[Exercise goal] Every line from the beginning of the records below up to the one holding "(hν : 0 < ν) (hsτ : s ≤ τ)" should be quoted exactly; leave out the rest.

+++ Data for review

/-- **The two-time identity extends to caloric test fields.** If the identity holds between `s`
and `τ` (class hypotheses as in `IsMildNSSolutionBetween.trans`, on the slab `(s,τ) × E`), then for
every smooth compactly supported divergence-free `φ` and `σ > 0` it holds with the test
`ψ = e^{νσΔ}φ` in place of `φ`:
`⟨u(τ), e^{νσΔ}φ⟩ = ⟨u(s), e^{ν(τ-s+σ)Δ}φ⟩ + ∫ₛ^τ ⟨u ⊗ u, ∇e^{ν(τ-r+σ)Δ}φ⟩ + ∫ₛ^τ ⟨f, e^{ν(τ-r+σ)Δ}φ⟩`
(superposition of the identities for the translates `φ(· - y)` against `heatKernel (νσ) y dy`;
Fabes–Jones–Rivière 1972, proof of Thm. 2.1). [cite: FabesJonesRiviere1972, proof of Thm. 2.1] -/
theorem IsMildNSSolutionBetween.integral_inner_heatTest_eq (h₁ : IsMildNSSolutionBetween ν f u s τ)
    (hν : 0 < ν) (hsτ : s ≤ τ)
    (hmeas : AEStronglyMeasurable (uncurry u) (volume.restrict (Ioo s τ ×ˢ univ)))
    (hq : 2 ≤ q) (hu : MemLqLp ∞ q u (Ioo s τ)) (hus : MemLp (u s) q volume)
    (huτ : MemLp (u τ) q volume) (hf : IntegrableOn (uncurry f) (Ioo s τ ×ˢ univ) volume)
    (hφ : FunctionSpaces.IsTestFunctionOn (⊤ : Opens E) φ) (hdiv : VectorCalculus.IsDivFree φ)
    {σ : ℝ} (hσ : 0 < σ) :
    ∫ x, ⟪u τ x, heatTest ν φ σ x⟫ =
      (∫ x, ⟪u s x, heatTest ν φ (τ - s + σ) x⟫) +
      (∫ r in s..τ, ∫ x, ⟪u r x, convect (u r) (heatTest ν φ (τ - r + σ)) x⟫) +
      ∫ r in s..τ, ∫ x, ⟪f r x, heatTest ν φ (τ - r + σ) x⟫ := by
  rcases hsτ.eq_or_lt with rfl | hsτ'
  · -- at `s = τ` both time integrals vanish and the datum term is the left-hand side
    simp only [intervalIntegral.integral_same, add_zero, sub_self, zero_add]
  -- exponents
  have hq1 : 1 ≤ q := le_trans (by norm_num) hq
  haveI hqc : q.HolderConjugate (ENNReal.conjExponent q) := .conjExponent hq1
  have hq2 : 1 ≤ q / 2 := by
    rw [ENNReal.le_div_iff_mul_le (Or.inl (by norm_num)) (Or.inl (by norm_num)), one_mul]
    exact hq
  set p : ℝ≥0∞ := ENNReal.conjExponent (q / 2) with hp_def
  haveI hpc : (q / 2).HolderConjugate p := .conjExponent hq2
  have hp1 : 1 ≤ p := ENNReal.HolderConjugate.one_le p (q / 2)
  have hq'1 : 1 ≤ ENNReal.conjExponent q := ENNReal.HolderConjugate.one_le (ENNReal.conjExponent q) q
  -- the test field
  have hφ1 : ContDiff ℝ 1 φ := hφ.contDiff.of_le (by exact_mod_cast le_top)
  have hφc : HasCompactSupport φ := hφ.hasCompactSupport
  have hφcont : Continuous φ := hφ.contDiff.continuous
  have hφp : ∀ r : ℝ≥0∞, MemLp φ r volume := fun r => hφcont.memLp_of_hasCompactSupport hφc
  obtain ⟨Cφ, hCφ⟩ := hφcont.bounded_above_of_compact_support hφc
  have hb : 0 < ν * σ := mul_pos hν hσ
  -- the class hypotheses in product form
  have hmeas' : AEStronglyMeasurable (uncurry u) ((volume.restrict (Ioo s τ)).prod (volume : Measure E)) := by
    rwa [← volume_restrict_slab_eq_prod]
  have hf' : Integrable (uncurry f) ((volume.restrict (Ioo s τ)).prod (volume : Measure E)) := by
    have h : Integrable (uncurry f) (volume.restrict (Ioo s τ ×ˢ univ)) := hf
    rwa [volume_restrict_slab_eq_prod] at h
  set M : ℝ≥0∞ := eLqLpNorm ∞ q u (Ioo s τ) with hM_def
  have hMt : M ≠ ⊤ := hu.2.ne
  have hae : ∀ᵐ r ∂(volume.restrict (Ioo s τ)), MemLp (u r) q volume ∧ eLpNorm (u r) q volume ≤ M :=
    hu.1.and hu.ae_eLpNorm_le_top
  -- ### the identity for the translates `φ(· - y)`
  have hId : ∀ y : E, ∫ x, ⟪u τ x, φ (x - y)⟫ =
      (∫ x, ⟪u s x, heatTest ν φ (τ - s) (x - y)⟫) +
      (∫ r in Ioo s τ, ∫ x, ⟪u r x, fderiv ℝ (heatTest ν φ (τ - r)) (x - y) (u r x)⟫) +
      ∫ r in Ioo s τ, ∫ x, ⟪f r x, heatTest ν φ (τ - r) (x - y)⟫ := by
    intro y
    have key := h₁ (fun x => φ (x - y)) (isTestFunctionOn_comp_sub_right_top hφ y)
      (isDivFree_comp_sub_right hdiv y)
    have eF : ∀ a : ℝ, heatTest ν (fun x => φ (x - y)) a = fun x => heatTest ν φ a (x - y) :=
      fun a => funext fun x => heatTest_comp_sub_right ν φ y a x
    have eD : ∀ (a : ℝ) (x : E), fderiv ℝ (fun x => heatTest ν φ a (x - y)) x =
        fderiv ℝ (heatTest ν φ a) (x - y) := fun a x => fderiv_comp_sub y
    simp only [convect, eF, eD, intervalIntegral.integral_of_le hsτ'.le,
      integral_Ioc_eq_integral_Ioo] at key
    exact key
  -- ### the four superpositions
  have hL : ∫ y, heatKernel (ν * σ) y * ∫ x, ⟪u τ x, φ (x - y)⟫ = ∫ x, ⟪u τ x, heatTest ν φ σ x⟫ := by
    rw [integral_heatKernel_mul_integral_inner_translate huτ hφcont (hφp (ENNReal.conjExponent q))
      hCφ hb, heatTest_of_pos hν hσ]
  have hg : Continuous (heatTest ν φ (τ - s)) := (contDiff_heatTest_of_hasCompactSupport hφ.contDiff hφc _).continuous
  have hgq : MemLp (heatTest ν φ (τ - s)) (ENNReal.conjExponent q) volume :=
    memLp_heatTest_of_memLp hν.le (hφp _) hq'1 (sub_nonneg.2 hsτ'.le)
  have hgC : ∀ x, ‖heatTest ν φ (τ - s) x‖ ≤ Cφ := norm_heatTest_le_of_bound hCφ _
  have hD : ∫ y, heatKernel (ν * σ) y * ∫ x, ⟪u s x, heatTest ν φ (τ - s) (x - y)⟫ =
      ∫ x, ⟪u s x, heatTest ν φ (τ - s + σ) x⟫ := by
    rw [integral_heatKernel_mul_integral_inner_translate hus hg hgq hgC hb,
      heatExtension_heatTest_eq_heatTest_add hν (hφp 2) (sub_nonneg.2 hsτ'.le) hσ]
  have hDi : Integrable (fun y => heatKernel (ν * σ) y *
      ∫ x, ⟪u s x, heatTest ν φ (τ - s) (x - y)⟫) volume :=
    ((integrable_heatKernel_mul_inner_translate hus hg hgq hb).integral_prod_left).congr
      (Eventually.of_forall fun y => by dsimp only; exact integral_const_mul _ _)
  obtain ⟨hNi, hN⟩ := integral_heatKernel_mul_setIntegral_transport hν hφ1 hφc hp1 hmeas' hMt hae hσ
    (τ := τ)
  obtain ⟨hFi, hF⟩ := integral_heatKernel_mul_setIntegral_force hν hφ hf' hσ (τ := τ)
  -- ### assemble
  rw [intervalIntegral.integral_of_le hsτ'.le, intervalIntegral.integral_of_le hsτ'.le,
    integral_Ioc_eq_integral_Ioo, integral_Ioc_eq_integral_Ioo, ← hL]
  simp only [convect]
  calc ∫ y, heatKernel (ν * σ) y * ∫ x, ⟪u τ x, φ (x - y)⟫
      = ∫ y, (heatKernel (ν * σ) y * ∫ x, ⟪u s x, heatTest ν φ (τ - s) (x - y)⟫) +
          (heatKernel (ν * σ) y *
            ∫ r in Ioo s τ, ∫ x, ⟪u r x, fderiv ℝ (heatTest ν φ (τ - r)) (x - y) (u r x)⟫) +
          heatKernel (ν * σ) y * ∫ r in Ioo s τ, ∫ x, ⟪f r x, heatTest ν φ (τ - r) (x - y)⟫ := by
        refine integral_congr_ae (Eventually.of_forall fun y => ?_)
        dsimp only
        rw [hId y, mul_add, mul_add]
    _ = (∫ y, (heatKernel (ν * σ) y * ∫ x, ⟪u s x, heatTest ν φ (τ - s) (x - y)⟫) +
          heatKernel (ν * σ) y *
            ∫ r in Ioo s τ, ∫ x, ⟪u r x, fderiv ℝ (heatTest ν φ (τ - r)) (x - y) (u r x)⟫) +
        ∫ y, heatKernel (ν * σ) y * ∫ r in Ioo s τ, ∫ x, ⟪f r x, heatTest ν φ (τ - r) (x - y)⟫ :=
        integral_add (hDi.add hNi) hFi
    _ = (∫ y, heatKernel (ν * σ) y * ∫ x, ⟪u s x, heatTest ν φ (τ - s) (x - y)⟫) +
        (∫ y, heatKernel (ν * σ) y *
            ∫ r in Ioo s τ, ∫ x, ⟪u r x, fderiv ℝ (heatTest ν φ (τ - r)) (x - y) (u r x)⟫) +
        ∫ y, heatKernel (ν * σ) y * ∫ r in Ioo s τ, ∫ x, ⟪f r x, heatTest ν φ (τ - r) (x - y)⟫ := by
        rw [integral_add hDi hNi]
    _ = _ := by rw [hD, hN, hF]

++++++

[Solution]
/-- **The two-time identity extends to caloric test fields.** If the identity holds between `s`
and `τ` (class hypotheses as in `IsMildNSSolutionBetween.trans`, on the slab `(s,τ) × E`), then for
every smooth compactly supported divergence-free `φ` and `σ > 0` it holds with the test
`ψ = e^{νσΔ}φ` in place of `φ`:
`⟨u(τ), e^{νσΔ}φ⟩ = ⟨u(s), e^{ν(τ-s+σ)Δ}φ⟩ + ∫ₛ^τ ⟨u ⊗ u, ∇e^{ν(τ-r+σ)Δ}φ⟩ + ∫ₛ^τ ⟨f, e^{ν(τ-r+σ)Δ}φ⟩`
(superposition of the identities for the translates `φ(· - y)` against `heatKernel (νσ) y dy`;
Fabes–Jones–Rivière 1972, proof of Thm. 2.1). [cite: FabesJonesRiviere1972, proof of Thm. 2.1] -/
theorem IsMildNSSolutionBetween.integral_inner_heatTest_eq (h₁ : IsMildNSSolutionBetween ν f u s τ)
    (hν : 0 < ν) (hsτ : s ≤ τ)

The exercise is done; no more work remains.